Último post da série de 1 de abril de 2026 > Guiné 61/74 - P27879: Historiografia da presença portuguesa em África (523): A Província da Guiné Portuguesa - Boletim Oficial da Colónia da Guiné Portuguesa, 1965 (81) (Mário Beja Santos)

segunda-feira, 6 de abril de 2026

Guiné 61/74 - P27894: Notas de leitura (1911): "Querido Pai, uma conversa entre ausentes – Cartas da guerra 1961-1975", por Ana Vargas e Joana Pontes; Tinta da China, 2025 (2) (Mário Beja Santos)


1. Mensagem do nosso camarada Mário Beja Santos (ex-Alf Mil Inf, CMDT do Pel Caç Nat 52, Missirá, Finete e Bambadinca, 1968/70), com data de 2 de Dezembro de 2025:

Queridos amigos,
Tenho para mim que estas cartas entre pais e filhos, e as memórias que deixaram, possuem um natural encanto e abrem uma nova janela à investigação. Julguei à partida que se tratava de uma incursão original, acabo agora de saber, por email recebido do Dr. João Horta, da Biblioteca da Liga dos Combatentes que há investidas precedentes, a saber: «Nós, os filhos da Guerra» referente a memórias de Frederico Valarinho, Âncora Editora, e «Sobretudo a Agonia – Angola, Memórias de uma Guerra Íntima» da autoria de Celso Braga Rosa, Edições Afrontamento. O livro Querido Pai, ainda vai dar pano para mangas, depois atiro-me a estas duas obras aqui referidas. Se porventura o leitor conhecer mais iniciativas desta índole, peço-lhe a amabilidade de me indicar o título e a editora.

Abraço do
Mário



Olhe que o pai faz muita falta. Foi com a sua comissão que eu aprendi o quanto custa o estar longe e só e para nós o sofrimento não se compara com o seu – 2

Mário Beja Santos

Querido Pai, uma conversa entre ausentes – Cartas da guerra 1961-1975, por Ana Vargas e Joana Pontes, Tinta da China, 2025, é um livro arrebatador, profundamente terno, e, tanto quanto me é dado de saber, preenche uma lacuna no campo da investigação.

Damos seguimento às conversas já havidas com Albano Mendes de Matos e José Afonso da Silva Neto, entra agora na nossa sala de conversa Hernâni Pereira da Silva Anjos, foi oficial do Quadro Permanente, a filha mais nova, Alexandra, refere o pai como pessoa com grandes interesses culturais e intervenções literárias.
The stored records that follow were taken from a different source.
/-! ### §F11. Jacobi fields along `γ_v` and the initial data `A(0) = 0`, `A'(0) = 1` -/

section JacobiInitialData'

variable [CompleteSpace E] [T2Space M] [I.Boundaryless] [Fact (1 ≤ n)]
  (g : PseudoRiemannianMetric I n E (TangentSpace I : M → Type _)) [g.HasLeviCivita]
  [CovariantDerivative.ContMDiffCovariantDerivative g.leviCivita 1]
  [CovariantDerivative.ContMDiffCovariantDerivative g.leviCivita ∞]

/-- §F9 restated along the geodesic `γ_v = maximalGeodesic p v` itself (the curve of
`jacobiField_geodesicVariation` is `t ↦ γ_{v + 0·w}(t)`, equal to `γ_v`): the variation fields for
all `w` are Jacobi fields along the SAME curve, as needed to assemble the matrix `A = (g(J_k, e_i))`
of §F8 from `w = w_k`. [cite: Chavel2006, §III.2] -/
theorem jacobiField_geodesicVariation' (hcov₁ : g.leviCivita.IsLocallyContMDiff 1)
    (hc : IsGeodesicallyComplete g.leviCivita) (p : M) (v w : TangentSpace I p) :
    ∃ J : Π t : ℝ, TangentSpace I (maximalGeodesic g.leviCivita p v t),
      IsJacobiFieldAlongOn g (maximalGeodesic g.leviCivita p v) J univ ∧ J 0 = 0 ∧
      covariantDerivAlong g.leviCivita (maximalGeodesic g.leviCivita p v) J 0 = w ∧
      (∀ t, MDifferentiableAt 𝓘(ℝ, ℝ) I.tangent (fun t ↦ (TotalSpace.mk' E
        (maximalGeodesic g.leviCivita p v t) (J t) : TangentBundle I M)) t) ∧
      ∀ t, MDifferentiableAt 𝓘(ℝ, ℝ) I.tangent (fun t ↦ (TotalSpace.mk' E
        (maximalGeodesic g.leviCivita p v t)
        (covariantDerivAlong g.leviCivita (maximalGeodesic g.leviCivita p v) J t) :
          TangentBundle I M)) t := by
  have h := jacobiField_geodesicVariation g hcov₁ hc p v w
  have hv : v + (0 : ℝ) • w = v := by rw [zero_smul, add_zero]
  rw [hv] at h
  exact ⟨_, h.1, h.2.1, h.2.2.1, h.2.2.2.1, h.2.2.2.2⟩
import Summits.BirchSwinnertonDyer.Rank1Residual.P2.CongruentNumberThetaCriterion
import HarnessLib
import HarnessLib.Audit.Tags

/-!
# Cell «bsd-monsky» (prover-B): the uniform Θ-criterion — the TWO-LEVEL Θ-certificate
# `s(n) = g(n) + Σ_{6-blocks d₀ ∈ R(n)} 𝓛(n/d₀)·g(d₀)`, `s(e) = g(e)` (valid whenever no proper `6`-block `e ∣ n` with `n/e ≡ 1 (mod 8)`
# has a `6`-block in its own `R(e)`), and the criterion in that shape (kernel lemmas; nothing asserted, nothing booked)

HONEST FRAMING (cell `bsd-monsky`, run/shared/lean/pub/bsd-monsky/; README §1/§3): part of the record «what the same argument gives at
ℓ ≥ 3», in the kernel, relative to the Literature display `tyz_cmPointGaloisData` (nothing asserted; no count moves; NOT refereed).
`P2/CongruentNumberThetaCriterion.lean` proves `odd_scriptL_of_thetaCert` for an arbitrary Θ-certificate `s`. Every type done so far
(`k = 2`; `k = 3`: `(5,5,7)`, `(3,7,7)` [g8], `(3,5,5)`, `(1,5,7)`, `(1,3,5)`; `k = 4`: `(3,5,5,5)`) has Θ-DEPTH ≤ 2: the proper
`6`-blocks `e` with cofactor `n/e ≡ 1 (mod 8)` have no `6`-block in `R(e)`, so the certificate is the explicit two-level sum
`Θ(n) = g(n) + Σ_{d₀ ∈ R(n), d₀ ≡ 6} 𝓛(n/d₀)·g(d₀)`. THIS FILE packages that case once: `thetaCert_twoLevel` (the two-level function IS a
certificate under the depth hypothesis), `odd_scriptL_of_twoLevel` and `analyticRank_eq_one_of_twoLevel_of_cmPointGaloisData` (the
criterion with the hypothesis «`g(n) + Σ 𝓛(n/d₀)g(d₀)` odd»). A consumer then only lists the `6`-blocks of `R(n)` and the parities.

References: [TianYuanZhang2017] §3.1 (p0011 L67–L73), Thm. 3.5, Thm. 3.6 (J741), proof of Lemma 3.21 (J759);
HOME/proof/PROOF-B-THETA-CRITERION.md §4.
-/

noncomputable section

open scoped Classical

open WeierstrassCurve WeierstrassCurve.Affine Literature.NumberTheory.EllipticCurves
  Literature.NumberTheory.EllipticCurves.Rank1Residual
  Literature.NumberTheory.EllipticCurves.Rank1Residual.Typed
  Literature.NumberTheory.EllipticCurves.TianYuanZhang2017
  Literature.NumberTheory.EllipticCurves.TianYuanZhang2017.W2

set_option autoImplicit false

namespace Summit.BirchSwinnertonDyer.Rank1Residual.P2

namespace ThetaDescent

variable {n : ℕ}

/-- **The two-level Θ-certificate.** If no proper `6`-block `e ∣ n` with `n/e ≡ 1 (mod 8)` has a `6`-block in `R(e)`, then
`s(n) = g(n) + Σ_{d₀ ∈ R(n), d₀ ≡ 6} 𝓛(n/d₀)·g(d₀)`, `s(e) = g(e)` (`e ≠ n`) satisfies the certificate equations.
[cite: TianYuanZhang2017, §3.1 (p0011 L67–L73)] -/
theorem thetaCert_twoLevel (D : GenusPointData n)
    (hlev : ∀ e ∈ n.divisors, e % 8 = 6 → (n / e) % 8 = 1 → e ≠ n →
      (recursionIndex e).filter (fun d₀ => d₀ % 8 = 6) = ∅) :
    ∀ e ∈ n.divisors, e % 8 = 6 → (n / e) % 8 = 1 →
      (fun e : ℕ => if e = n then (gK n : ZMod 2) +
          ∑ d₀ ∈ (recursionIndex n).filter (fun d₀ => d₀ % 8 = 6), (D.scriptL (n / d₀) : ZMod 2) * (gK d₀ : ZMod 2)
        else (gK e : ZMod 2)) e =
        (gK e : ZMod 2) +
          ∑ d₀ ∈ (recursionIndex e).filter (fun d₀ => d₀ % 8 = 6), (D.scriptL (e / d₀) : ZMod 2) *
            (fun e : ℕ => if e = n then (gK n : ZMod 2) +
                ∑ d₀ ∈ (recursionIndex n).filter (fun d₀ => d₀ % 8 = 6), (D.scriptL (n / d₀) : ZMod 2) * (gK d₀ : ZMod 2)
              else (gK e : ZMod 2)) d₀ := by
  intro e he he6 hq1
  by_cases hen : e = n
  · subst hen
    simp only [if_true]
    congr 1
    refine Finset.sum_congr rfl fun d₀ hd₀ => ?_
    rw [if_neg (lt_of_mem_recursionIndex (Finset.mem_filter.mp hd₀).1).ne]
  · simp only [if_neg hen, hlev e he he6 hq1 hen, Finset.sum_empty, add_zero]

/-- **The Θ-criterion for types of Θ-depth ≤ 2.** For square-free `θ`-controlled `n ≡ 6 (mod 8)` such that no proper `6`-block
`e ∣ n` with `n/e ≡ 1 (mod 8)` has a `6`-block in `R(e)`, TYZ data with the displayed sentences and rank `≤ 1` once `𝓛 ≠ 0`:
if `g(n) + Σ_{d₀ ∈ R(n), d₀ ≡ 6 (8)} 𝓛(n/d₀)·g(d₀)` is ODD then `𝓛(n)` is ODD.
[cite: TianYuanZhang2017, Thm. 3.5 (p0011 L94–L112), Thm. 3.6 (2) (J741), §3.1 (p0011 L67–L73), proof of Lemma 3.21 (J759)] -/
theorem odd_scriptL_of_twoLevel (hsq : Squarefree n) (h6 : n % 8 = 6) (D : GenusPointData n) (hD : D.Printed)
    (hG : D.CMPointGaloisPrinted)
    (hr :
      letI := isElliptic_congruentNumberCurve hsq.ne_zero
      D.scriptL n ≠ 0 → (congruentNumberCurve n).mordellWeilRank ≤ 1)
    (hctrl : ∀ d₀ ∈ n.divisors, d₀ % 8 = 7 → (n / d₀) % 8 = 2 → ∀ d' ∈ d₀.divisors, d' % 8 = 5 →
      ∀ p ∈ d'.primeFactors, p % 4 = 1)
    (hlev : ∀ e ∈ n.divisors, e % 8 = 6 → (n / e) % 8 = 1 → e ≠ n →
      (recursionIndex e).filter (fun d₀ => d₀ % 8 = 6) = ∅)
    (hΘ : (gK n : ZMod 2) +
      ∑ d₀ ∈ (recursionIndex n).filter (fun d₀ => d₀ % 8 = 6), (D.scriptL (n / d₀) : ZMod 2) * (gK d₀ : ZMod 2) = 1) :
    Odd (D.scriptL n) := by
  refine odd_scriptL_of_thetaCert hsq h6 D hD hG hr hctrl _ (thetaCert_twoLevel D hlev) ?_
  simp only [if_true]
  exact hΘ

/-- **`𝓛(n) ≠ 0` in the two-level shape — NO rank input.** [cite: TianYuanZhang2017, Thm. 3.5 (p0011 L94–L95), Lemma 3.18] -/
theorem scriptL_ne_zero_of_twoLevel (hsq : Squarefree n) (h6 : n % 8 = 6) (D : GenusPointData n) (hD : D.Printed)
    (hG : D.CMPointGaloisPrinted)
    (hctrl : ∀ d₀ ∈ n.divisors, d₀ % 8 = 7 → (n / d₀) % 8 = 2 → ∀ d' ∈ d₀.divisors, d' % 8 = 5 →
      ∀ p ∈ d'.primeFactors, p % 4 = 1)
    (hlev : ∀ e ∈ n.divisors, e % 8 = 6 → (n / e) % 8 = 1 → e ≠ n →
      (recursionIndex e).filter (fun d₀ => d₀ % 8 = 6) = ∅)
    (hΘ : (gK n : ZMod 2) +
      ∑ d₀ ∈ (recursionIndex n).filter (fun d₀ => d₀ % 8 = 6), (D.scriptL (n / d₀) : ZMod 2) * (gK d₀ : ZMod 2) = 1) :
    D.scriptL n ≠ 0 := by
  intro h0
  have h := odd_scriptL_of_twoLevel hsq h6 D hD hG (fun h => absurd h0 h) hctrl hlev hΘ
  rw [h0] at h
  exact (Int.not_odd_iff_even.mpr Even.zero) h

/-- **Clause (a) in the two-level shape, from the display ALONE**: `ord_{s=1} L(E_n, s) = 1`. CONDITIONAL on `tyz_cmPointGaloisData`;
nothing asserted. [cite: TianYuanZhang2017, §1 (p0002 L46–L75), §3] -/
theorem analyticRank_eq_one_of_twoLevel_of_cmPointGaloisData (hCM : tyz_cmPointGaloisData) (hsq : Squarefree n) (h6 : n % 8 = 6)
    (hctrl : ∀ d₀ ∈ n.divisors, d₀ % 8 = 7 → (n / d₀) % 8 = 2 → ∀ d' ∈ d₀.divisors, d' % 8 = 5 →
      ∀ p ∈ d'.primeFactors, p % 4 = 1)
    (hlev : ∀ e ∈ n.divisors, e % 8 = 6 → (n / e) % 8 = 1 → e ≠ n →
      (recursionIndex e).filter (fun d₀ => d₀ % 8 = 6) = ∅)
    (hΘ : ∀ D : GenusPointData n, D.Printed → D.CMPointGaloisPrinted → (gK n : ZMod 2) +
      ∑ d₀ ∈ (recursionIndex n).filter (fun d₀ => d₀ % 8 = 6), (D.scriptL (n / d₀) : ZMod 2) * (gK d₀ : ZMod 2) = 1) :
    (congruentNumberCurve n).analyticRank = 1 := by
  obtain ⟨D, hD, hG⟩ := hCM _ hsq (Or.inr (Or.inl h6))
  have hL : IsScriptL _ (D.scriptL n) := hD.1 _ (Nat.mem_divisors_self _ hsq.ne_zero) (by omega)
  exact analyticRank_congruentNumberCurve_eq_one_of_isScriptL hsq (Or.inr (Or.inl h6)) hL
    (scriptL_ne_zero_of_twoLevel hsq h6 D hD hG hctrl hlev (hΘ D hD hG))

/-- **Output shape in the two-level form**: an ODD `L` with `L² = 𝓛(n)²`, relative to {`tyz_cmPointGaloisData`, GZK}. CONDITIONAL; nothing asserted.
[cite: TianYuanZhang2017, Thm. 3.5 and §3] -/
theorem exists_odd_isScriptL_of_twoLevel_of_cmPointGaloisData (hCM : tyz_cmPointGaloisData)
    (hGZK : rank_eq_analyticRank_of_analyticRank_le_one) (hsq : Squarefree n) (h6 : n % 8 = 6)
    (hctrl : ∀ d₀ ∈ n.divisors, d₀ % 8 = 7 → (n / d₀) % 8 = 2 → ∀ d' ∈ d₀.divisors, d' % 8 = 5 →
      ∀ p ∈ d'.primeFactors, p % 4 = 1)
    (hlev : ∀ e ∈ n.divisors, e % 8 = 6 → (n / e) % 8 = 1 → e ≠ n →
      (recursionIndex e).filter (fun d₀ => d₀ % 8 = 6) = ∅)
    (hΘ : ∀ D : GenusPointData n, D.Printed → D.CMPointGaloisPrinted → (gK n : ZMod 2) +
      ∑ d₀ ∈ (recursionIndex n).filter (fun d₀ => d₀ % 8 = 6), (D.scriptL (n / d₀) : ZMod 2) * (gK d₀ : ZMod 2) = 1) :
    ∃ L : ℤ, Odd L ∧ IsScriptL n L := by
  haveI := isElliptic_congruentNumberCurve hsq.ne_zero
  obtain ⟨D, hD, hG⟩ := hCM _ hsq (Or.inr (Or.inl h6))
  have hL : IsScriptL _ (D.scriptL n) := hD.1 _ (Nat.mem_divisors_self _ hsq.ne_zero) (by omega)
  refine ⟨_, odd_scriptL_of_twoLevel hsq h6 D hD hG (fun hL0 => ?_) hctrl hlev (hΘ D hD hG), hL⟩
  have har := S4 hsq (Or.inr (Or.inl h6)) hL hL0
  rw [(hGZK (congruentNumberCurve n) har).1]; exact har

end ThetaDescent

end Summit.BirchSwinnertonDyer.Rank1Residual.P2

end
Fala do casamento dos pais que se tinham conhecido na Índia, era então capitão, já tinha feito uma comissão em Macau. A filha não consegue encontrar a razão pela qual o pai ficou sete anos na Índia.

Hernâni é promovido a major e mobilizado para Angola, parte com a família em 1964. Quatro meses após o regresso a Angola é mobilizado para a quarta comissão, em Moçambique, a família já não o acompanha. Ao longo da comissão vai escrevendo à filha tratando-a sempre por “minha muito adorada filhinha”, diz coisas como estas: “Tu ainda te lembras de mim? Sabes como eu me chamo? Lembras-te das brincadeiras que eu tinha contigo? Sabes tu, minha filhinha, que eu ando com os vossos retratinhos no bolso e todos os dias os vejo várias vezes?” Hernâni adoece e é internado, o hospital militar deteta, na sequência de problemas de coração será evacuado para Lourenço Marques e depois para Lisboa. Quando chega, Alexandra é avisada na escola “Pego na pasta e já fui, de bata vestida. Cheguei e estava lá aquele homem, para mim era um estranho. É tudo relativo para uma criança, um ano é uma eternidade, quanto mais dois.”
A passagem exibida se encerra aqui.